Segment Start: INFORMATION PROVIDED

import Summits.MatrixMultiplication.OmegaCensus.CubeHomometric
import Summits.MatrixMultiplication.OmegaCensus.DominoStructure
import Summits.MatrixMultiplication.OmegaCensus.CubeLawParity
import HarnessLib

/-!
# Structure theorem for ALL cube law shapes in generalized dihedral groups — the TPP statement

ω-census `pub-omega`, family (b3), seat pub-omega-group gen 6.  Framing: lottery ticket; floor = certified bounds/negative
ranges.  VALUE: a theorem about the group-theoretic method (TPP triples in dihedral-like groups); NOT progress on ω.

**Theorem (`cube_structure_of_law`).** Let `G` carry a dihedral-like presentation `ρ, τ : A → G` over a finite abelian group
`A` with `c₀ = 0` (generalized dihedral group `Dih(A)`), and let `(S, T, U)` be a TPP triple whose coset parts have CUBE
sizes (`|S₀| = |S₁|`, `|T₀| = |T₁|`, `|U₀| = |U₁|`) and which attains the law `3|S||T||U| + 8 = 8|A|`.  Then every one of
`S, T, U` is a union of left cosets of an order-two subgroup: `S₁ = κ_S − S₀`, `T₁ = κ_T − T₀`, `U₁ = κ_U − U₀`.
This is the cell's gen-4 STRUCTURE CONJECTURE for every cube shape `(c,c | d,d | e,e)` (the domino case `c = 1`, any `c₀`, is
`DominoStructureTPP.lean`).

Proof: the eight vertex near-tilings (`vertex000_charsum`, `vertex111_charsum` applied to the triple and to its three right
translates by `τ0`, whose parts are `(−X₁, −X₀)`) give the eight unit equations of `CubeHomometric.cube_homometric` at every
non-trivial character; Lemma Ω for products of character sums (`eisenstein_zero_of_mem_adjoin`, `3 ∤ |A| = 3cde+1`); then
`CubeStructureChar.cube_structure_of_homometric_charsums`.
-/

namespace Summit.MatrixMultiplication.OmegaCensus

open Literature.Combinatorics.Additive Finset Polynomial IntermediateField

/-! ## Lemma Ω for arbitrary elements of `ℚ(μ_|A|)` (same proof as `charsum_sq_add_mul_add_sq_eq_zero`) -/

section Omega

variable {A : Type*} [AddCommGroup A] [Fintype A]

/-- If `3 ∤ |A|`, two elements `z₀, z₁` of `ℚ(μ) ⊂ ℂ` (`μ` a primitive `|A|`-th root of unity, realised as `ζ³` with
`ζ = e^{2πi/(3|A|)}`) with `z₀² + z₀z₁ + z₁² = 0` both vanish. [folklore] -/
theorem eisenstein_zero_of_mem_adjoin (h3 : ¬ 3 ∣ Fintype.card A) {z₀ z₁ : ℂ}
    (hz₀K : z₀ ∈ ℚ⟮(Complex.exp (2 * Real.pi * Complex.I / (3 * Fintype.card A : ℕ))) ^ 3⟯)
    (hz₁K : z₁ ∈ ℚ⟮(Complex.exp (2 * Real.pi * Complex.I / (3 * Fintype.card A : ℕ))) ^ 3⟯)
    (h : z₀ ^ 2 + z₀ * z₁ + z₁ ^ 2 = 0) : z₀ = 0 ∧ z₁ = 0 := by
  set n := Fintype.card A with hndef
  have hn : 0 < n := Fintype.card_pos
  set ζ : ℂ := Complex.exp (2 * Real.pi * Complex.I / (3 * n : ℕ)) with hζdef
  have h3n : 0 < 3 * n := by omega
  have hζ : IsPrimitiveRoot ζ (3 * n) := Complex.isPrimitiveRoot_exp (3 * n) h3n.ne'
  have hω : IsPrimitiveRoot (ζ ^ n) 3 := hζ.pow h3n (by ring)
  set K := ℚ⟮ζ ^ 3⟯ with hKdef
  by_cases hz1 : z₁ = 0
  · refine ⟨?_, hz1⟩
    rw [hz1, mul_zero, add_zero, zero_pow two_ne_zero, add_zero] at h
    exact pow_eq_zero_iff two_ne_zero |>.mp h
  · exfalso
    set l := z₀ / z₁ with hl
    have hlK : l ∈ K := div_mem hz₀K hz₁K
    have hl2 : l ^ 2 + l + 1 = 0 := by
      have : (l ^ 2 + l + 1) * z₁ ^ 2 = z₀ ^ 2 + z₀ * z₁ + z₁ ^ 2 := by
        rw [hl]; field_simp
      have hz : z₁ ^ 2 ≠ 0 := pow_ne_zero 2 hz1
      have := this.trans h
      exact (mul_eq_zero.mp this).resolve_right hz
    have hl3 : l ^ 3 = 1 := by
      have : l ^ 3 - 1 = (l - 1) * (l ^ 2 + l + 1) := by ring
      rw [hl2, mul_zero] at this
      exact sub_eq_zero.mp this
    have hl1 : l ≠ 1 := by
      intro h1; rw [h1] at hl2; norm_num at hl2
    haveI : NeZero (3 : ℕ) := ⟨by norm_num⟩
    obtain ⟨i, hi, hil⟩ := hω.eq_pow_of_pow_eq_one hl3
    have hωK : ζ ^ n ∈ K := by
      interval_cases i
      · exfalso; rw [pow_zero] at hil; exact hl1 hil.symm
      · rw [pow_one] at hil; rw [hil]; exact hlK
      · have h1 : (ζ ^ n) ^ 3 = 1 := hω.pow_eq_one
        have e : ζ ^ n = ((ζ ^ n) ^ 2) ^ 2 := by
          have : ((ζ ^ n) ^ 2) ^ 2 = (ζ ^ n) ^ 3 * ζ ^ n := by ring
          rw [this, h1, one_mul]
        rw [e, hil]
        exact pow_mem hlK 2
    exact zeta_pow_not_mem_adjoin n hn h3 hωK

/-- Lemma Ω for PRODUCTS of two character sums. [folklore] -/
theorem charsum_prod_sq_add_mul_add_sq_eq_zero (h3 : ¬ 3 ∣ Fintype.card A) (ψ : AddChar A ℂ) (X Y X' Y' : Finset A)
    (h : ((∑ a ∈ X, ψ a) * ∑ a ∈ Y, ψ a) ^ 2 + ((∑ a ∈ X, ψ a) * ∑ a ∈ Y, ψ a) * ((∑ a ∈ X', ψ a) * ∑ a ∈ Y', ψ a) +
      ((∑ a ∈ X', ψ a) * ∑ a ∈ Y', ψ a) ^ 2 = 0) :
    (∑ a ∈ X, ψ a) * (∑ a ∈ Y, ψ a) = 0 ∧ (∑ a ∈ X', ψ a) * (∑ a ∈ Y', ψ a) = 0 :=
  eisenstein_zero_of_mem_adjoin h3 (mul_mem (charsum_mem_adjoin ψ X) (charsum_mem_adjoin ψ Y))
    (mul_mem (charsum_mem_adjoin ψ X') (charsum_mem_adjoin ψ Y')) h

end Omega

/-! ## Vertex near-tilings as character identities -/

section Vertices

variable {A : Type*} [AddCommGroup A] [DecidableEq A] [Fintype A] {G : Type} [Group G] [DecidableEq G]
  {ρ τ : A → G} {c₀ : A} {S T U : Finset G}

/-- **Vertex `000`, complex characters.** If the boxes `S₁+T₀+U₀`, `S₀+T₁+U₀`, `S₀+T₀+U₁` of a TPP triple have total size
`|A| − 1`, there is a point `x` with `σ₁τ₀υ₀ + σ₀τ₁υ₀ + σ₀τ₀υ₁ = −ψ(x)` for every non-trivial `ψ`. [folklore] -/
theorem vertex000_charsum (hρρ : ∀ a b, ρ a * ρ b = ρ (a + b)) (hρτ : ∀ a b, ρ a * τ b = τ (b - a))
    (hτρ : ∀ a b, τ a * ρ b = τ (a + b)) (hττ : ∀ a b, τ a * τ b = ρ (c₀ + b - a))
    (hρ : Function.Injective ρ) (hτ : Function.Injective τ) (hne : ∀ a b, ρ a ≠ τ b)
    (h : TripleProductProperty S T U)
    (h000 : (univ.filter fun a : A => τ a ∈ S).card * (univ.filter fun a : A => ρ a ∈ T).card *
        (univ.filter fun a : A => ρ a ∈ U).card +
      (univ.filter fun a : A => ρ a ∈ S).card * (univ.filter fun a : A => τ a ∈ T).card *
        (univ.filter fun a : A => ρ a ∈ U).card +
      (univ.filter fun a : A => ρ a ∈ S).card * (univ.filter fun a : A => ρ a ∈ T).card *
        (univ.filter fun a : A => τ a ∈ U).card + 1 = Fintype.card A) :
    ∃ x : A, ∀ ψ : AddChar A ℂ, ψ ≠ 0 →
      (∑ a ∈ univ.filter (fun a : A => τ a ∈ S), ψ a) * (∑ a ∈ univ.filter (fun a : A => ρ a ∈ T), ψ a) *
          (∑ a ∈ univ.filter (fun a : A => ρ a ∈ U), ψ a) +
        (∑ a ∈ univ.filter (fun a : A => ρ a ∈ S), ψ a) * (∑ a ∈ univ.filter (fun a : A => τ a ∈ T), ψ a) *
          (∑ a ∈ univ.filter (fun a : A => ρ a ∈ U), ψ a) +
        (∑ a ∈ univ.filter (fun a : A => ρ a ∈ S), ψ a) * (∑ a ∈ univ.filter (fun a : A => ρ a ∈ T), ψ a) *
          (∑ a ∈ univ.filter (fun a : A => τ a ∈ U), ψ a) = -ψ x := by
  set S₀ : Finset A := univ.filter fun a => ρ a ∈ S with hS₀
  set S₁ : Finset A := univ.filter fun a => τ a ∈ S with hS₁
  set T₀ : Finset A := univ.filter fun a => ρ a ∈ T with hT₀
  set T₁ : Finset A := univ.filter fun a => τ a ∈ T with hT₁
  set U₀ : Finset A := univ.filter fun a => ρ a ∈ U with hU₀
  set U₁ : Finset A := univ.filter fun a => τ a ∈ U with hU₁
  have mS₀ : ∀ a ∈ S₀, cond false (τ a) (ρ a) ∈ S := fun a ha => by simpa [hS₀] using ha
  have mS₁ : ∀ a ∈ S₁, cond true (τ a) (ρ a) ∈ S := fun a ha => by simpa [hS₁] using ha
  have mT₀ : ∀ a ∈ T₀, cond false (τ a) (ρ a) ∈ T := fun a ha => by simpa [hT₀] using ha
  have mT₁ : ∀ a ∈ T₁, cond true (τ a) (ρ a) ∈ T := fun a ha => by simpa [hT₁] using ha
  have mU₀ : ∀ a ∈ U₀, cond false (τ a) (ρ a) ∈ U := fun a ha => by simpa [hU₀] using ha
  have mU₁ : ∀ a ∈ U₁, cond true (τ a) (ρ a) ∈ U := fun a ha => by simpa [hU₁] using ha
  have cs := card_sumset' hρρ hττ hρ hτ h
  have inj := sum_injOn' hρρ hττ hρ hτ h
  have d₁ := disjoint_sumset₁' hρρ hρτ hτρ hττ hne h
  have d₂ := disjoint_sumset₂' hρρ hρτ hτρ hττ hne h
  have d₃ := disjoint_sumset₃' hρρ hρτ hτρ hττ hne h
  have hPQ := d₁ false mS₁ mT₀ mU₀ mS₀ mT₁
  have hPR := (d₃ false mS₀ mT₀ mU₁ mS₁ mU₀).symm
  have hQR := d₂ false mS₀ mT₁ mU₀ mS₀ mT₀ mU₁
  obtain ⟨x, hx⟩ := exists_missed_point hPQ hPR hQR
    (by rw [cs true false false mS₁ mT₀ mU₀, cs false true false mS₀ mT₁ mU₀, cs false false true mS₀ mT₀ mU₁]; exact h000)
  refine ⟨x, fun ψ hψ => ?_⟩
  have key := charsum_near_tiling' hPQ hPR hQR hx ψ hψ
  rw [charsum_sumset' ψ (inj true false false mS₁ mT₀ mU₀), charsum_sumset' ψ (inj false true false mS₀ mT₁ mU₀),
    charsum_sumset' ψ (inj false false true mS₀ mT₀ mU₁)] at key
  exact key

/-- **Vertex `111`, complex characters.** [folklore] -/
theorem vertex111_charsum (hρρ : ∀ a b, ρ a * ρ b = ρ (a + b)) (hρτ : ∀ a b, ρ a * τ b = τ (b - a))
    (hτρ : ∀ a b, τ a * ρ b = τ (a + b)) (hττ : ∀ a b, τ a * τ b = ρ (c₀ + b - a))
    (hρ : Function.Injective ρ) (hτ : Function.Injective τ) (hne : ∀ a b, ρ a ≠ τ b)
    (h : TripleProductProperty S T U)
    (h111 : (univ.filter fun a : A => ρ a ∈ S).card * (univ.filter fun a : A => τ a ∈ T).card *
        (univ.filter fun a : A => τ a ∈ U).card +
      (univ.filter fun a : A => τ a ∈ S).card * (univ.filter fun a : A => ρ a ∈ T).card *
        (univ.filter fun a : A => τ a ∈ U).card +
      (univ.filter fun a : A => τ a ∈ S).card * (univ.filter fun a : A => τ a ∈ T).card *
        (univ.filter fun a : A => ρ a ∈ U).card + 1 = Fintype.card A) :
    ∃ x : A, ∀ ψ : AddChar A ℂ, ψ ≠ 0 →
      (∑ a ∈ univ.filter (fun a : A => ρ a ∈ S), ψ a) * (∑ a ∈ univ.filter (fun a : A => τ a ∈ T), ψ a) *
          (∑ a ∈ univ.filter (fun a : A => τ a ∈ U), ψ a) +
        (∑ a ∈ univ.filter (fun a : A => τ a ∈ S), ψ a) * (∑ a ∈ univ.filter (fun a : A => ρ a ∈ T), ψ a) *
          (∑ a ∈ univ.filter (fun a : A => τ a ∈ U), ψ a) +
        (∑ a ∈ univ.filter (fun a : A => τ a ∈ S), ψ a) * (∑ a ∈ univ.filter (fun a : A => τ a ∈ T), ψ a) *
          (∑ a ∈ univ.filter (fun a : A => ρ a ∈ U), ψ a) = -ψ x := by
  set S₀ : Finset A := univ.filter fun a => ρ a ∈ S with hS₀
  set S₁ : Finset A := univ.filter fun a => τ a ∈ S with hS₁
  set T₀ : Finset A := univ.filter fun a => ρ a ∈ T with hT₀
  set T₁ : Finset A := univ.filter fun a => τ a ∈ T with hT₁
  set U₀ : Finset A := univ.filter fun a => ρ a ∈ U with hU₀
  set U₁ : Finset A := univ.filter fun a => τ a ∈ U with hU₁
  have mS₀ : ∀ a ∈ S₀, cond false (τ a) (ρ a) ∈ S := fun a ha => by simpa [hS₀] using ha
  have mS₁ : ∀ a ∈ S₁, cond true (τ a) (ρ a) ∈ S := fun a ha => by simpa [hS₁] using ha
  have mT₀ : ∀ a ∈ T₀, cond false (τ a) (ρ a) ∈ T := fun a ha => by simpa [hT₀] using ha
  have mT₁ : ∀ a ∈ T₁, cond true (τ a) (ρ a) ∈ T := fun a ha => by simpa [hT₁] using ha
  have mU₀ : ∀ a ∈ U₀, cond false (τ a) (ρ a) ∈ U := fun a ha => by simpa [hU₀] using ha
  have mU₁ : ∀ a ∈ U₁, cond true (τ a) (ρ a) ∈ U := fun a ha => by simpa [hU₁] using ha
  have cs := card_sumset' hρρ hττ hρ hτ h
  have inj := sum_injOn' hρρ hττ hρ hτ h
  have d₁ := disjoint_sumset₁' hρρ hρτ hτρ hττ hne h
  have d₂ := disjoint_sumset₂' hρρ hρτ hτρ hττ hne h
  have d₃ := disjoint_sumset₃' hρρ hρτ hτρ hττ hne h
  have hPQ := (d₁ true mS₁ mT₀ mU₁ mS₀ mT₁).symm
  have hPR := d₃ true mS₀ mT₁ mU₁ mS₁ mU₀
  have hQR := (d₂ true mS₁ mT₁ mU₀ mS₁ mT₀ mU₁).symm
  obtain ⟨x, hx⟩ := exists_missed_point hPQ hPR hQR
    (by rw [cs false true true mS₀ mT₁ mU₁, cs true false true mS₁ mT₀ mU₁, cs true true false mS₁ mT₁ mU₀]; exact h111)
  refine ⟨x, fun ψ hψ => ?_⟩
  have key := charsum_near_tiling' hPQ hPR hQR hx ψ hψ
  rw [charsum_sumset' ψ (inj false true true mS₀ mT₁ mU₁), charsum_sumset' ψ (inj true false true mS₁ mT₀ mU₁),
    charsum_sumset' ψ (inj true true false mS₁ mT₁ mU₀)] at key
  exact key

Segment End: INFORMATION PROVIDED
Segment Start: INFORMATION PROVIDED

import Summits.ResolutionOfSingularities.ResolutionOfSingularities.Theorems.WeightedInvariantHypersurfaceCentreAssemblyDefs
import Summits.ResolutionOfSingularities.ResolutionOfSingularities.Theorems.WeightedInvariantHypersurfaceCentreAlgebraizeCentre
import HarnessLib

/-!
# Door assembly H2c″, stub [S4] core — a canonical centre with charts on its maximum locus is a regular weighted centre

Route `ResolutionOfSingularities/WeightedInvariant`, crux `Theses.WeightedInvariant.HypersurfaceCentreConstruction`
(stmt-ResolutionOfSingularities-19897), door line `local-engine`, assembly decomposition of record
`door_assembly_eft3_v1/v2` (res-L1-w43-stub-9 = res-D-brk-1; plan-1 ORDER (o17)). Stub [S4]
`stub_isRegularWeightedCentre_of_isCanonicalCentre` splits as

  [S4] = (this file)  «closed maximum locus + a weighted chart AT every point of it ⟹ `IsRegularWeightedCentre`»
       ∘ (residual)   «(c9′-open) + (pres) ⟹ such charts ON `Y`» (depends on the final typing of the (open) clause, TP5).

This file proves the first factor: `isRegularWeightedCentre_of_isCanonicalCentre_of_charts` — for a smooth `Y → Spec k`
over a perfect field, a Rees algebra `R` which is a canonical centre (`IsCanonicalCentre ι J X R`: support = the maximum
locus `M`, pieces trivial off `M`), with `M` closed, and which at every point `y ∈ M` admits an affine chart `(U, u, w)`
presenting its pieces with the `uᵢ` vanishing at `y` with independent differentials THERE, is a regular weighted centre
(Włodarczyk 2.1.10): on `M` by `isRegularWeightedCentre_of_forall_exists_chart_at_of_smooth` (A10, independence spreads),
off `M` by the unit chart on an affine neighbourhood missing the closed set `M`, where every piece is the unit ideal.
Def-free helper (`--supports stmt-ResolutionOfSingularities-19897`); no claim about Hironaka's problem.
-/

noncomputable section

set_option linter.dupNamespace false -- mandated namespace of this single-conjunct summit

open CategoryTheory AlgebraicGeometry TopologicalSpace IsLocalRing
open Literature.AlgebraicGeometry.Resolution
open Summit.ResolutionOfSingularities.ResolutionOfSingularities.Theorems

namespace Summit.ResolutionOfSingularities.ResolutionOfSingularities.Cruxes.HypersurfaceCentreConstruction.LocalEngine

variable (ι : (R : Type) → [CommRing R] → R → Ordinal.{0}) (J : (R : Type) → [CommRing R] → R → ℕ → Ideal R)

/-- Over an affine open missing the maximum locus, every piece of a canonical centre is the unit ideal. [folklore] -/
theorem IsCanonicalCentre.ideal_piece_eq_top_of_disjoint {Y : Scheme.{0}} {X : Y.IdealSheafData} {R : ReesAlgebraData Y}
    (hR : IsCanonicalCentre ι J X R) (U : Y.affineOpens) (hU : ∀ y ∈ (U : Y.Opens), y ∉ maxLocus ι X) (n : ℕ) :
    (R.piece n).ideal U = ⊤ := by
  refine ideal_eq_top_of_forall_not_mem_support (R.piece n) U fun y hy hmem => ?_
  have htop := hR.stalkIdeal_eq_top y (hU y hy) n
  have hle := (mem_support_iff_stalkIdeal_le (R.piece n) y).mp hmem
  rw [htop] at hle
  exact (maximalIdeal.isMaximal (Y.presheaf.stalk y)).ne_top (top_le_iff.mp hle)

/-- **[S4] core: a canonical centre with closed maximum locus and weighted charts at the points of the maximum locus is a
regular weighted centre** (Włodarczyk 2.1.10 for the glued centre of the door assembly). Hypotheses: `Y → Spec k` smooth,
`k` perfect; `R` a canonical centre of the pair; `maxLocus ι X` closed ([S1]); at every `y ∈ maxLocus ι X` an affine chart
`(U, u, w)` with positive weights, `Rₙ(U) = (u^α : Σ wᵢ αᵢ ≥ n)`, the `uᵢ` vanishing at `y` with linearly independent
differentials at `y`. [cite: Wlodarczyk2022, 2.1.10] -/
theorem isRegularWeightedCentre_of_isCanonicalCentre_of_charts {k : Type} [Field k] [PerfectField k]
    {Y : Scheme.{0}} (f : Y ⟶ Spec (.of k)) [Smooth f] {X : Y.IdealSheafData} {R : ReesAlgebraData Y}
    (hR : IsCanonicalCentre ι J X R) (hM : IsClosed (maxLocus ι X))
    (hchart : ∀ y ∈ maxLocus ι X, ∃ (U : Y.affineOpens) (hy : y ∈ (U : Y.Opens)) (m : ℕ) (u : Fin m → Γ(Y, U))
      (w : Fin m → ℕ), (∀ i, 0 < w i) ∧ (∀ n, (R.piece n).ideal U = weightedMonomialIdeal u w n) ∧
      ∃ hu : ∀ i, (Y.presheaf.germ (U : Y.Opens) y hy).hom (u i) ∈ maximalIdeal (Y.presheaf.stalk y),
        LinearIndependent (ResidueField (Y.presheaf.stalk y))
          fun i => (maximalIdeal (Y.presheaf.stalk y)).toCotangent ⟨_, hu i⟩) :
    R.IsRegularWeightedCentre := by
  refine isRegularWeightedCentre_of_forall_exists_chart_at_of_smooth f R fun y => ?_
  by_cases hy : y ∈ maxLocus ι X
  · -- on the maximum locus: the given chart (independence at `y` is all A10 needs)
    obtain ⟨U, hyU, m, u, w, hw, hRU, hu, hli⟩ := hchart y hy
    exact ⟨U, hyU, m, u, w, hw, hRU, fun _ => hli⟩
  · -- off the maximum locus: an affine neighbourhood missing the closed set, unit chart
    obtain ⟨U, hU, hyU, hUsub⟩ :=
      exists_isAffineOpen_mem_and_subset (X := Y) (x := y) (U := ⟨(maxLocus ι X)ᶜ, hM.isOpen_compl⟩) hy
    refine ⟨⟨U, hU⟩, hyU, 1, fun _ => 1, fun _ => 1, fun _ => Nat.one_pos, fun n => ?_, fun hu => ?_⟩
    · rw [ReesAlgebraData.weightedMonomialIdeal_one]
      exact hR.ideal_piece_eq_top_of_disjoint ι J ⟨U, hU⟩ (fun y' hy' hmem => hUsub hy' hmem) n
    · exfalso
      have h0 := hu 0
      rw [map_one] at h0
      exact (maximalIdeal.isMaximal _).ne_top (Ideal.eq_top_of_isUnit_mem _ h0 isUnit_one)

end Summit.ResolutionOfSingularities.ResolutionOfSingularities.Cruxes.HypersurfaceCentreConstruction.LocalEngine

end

Segment End: INFORMATION PROVIDED

EXERCISE DESCRIPTION:
Please reproduce the lines from the line with "have : l ^ 3" to the line with "sums. [folklore] -/", both ends included, exactly as they appear above.

EXERCISE OUTPUT:
      have : l ^ 3 - 1 = (l - 1) * (l ^ 2 + l + 1) := by ring
      rw [hl2, mul_zero] at this
      exact sub_eq_zero.mp this
    have hl1 : l ≠ 1 := by
      intro h1; rw [h1] at hl2; norm_num at hl2
    haveI : NeZero (3 : ℕ) := ⟨by norm_num⟩
    obtain ⟨i, hi, hil⟩ := hω.eq_pow_of_pow_eq_one hl3
    have hωK : ζ ^ n ∈ K := by
      interval_cases i
      · exfalso; rw [pow_zero] at hil; exact hl1 hil.symm
      · rw [pow_one] at hil; rw [hil]; exact hlK
      · have h1 : (ζ ^ n) ^ 3 = 1 := hω.pow_eq_one
        have e : ζ ^ n = ((ζ ^ n) ^ 2) ^ 2 := by
          have : ((ζ ^ n) ^ 2) ^ 2 = (ζ ^ n) ^ 3 * ζ ^ n := by ring
          rw [this, h1, one_mul]
        rw [e, hil]
        exact pow_mem hlK 2
    exact zeta_pow_not_mem_adjoin n hn h3 hωK

/-- Lemma Ω for PRODUCTS of two character sums. [folklore] -/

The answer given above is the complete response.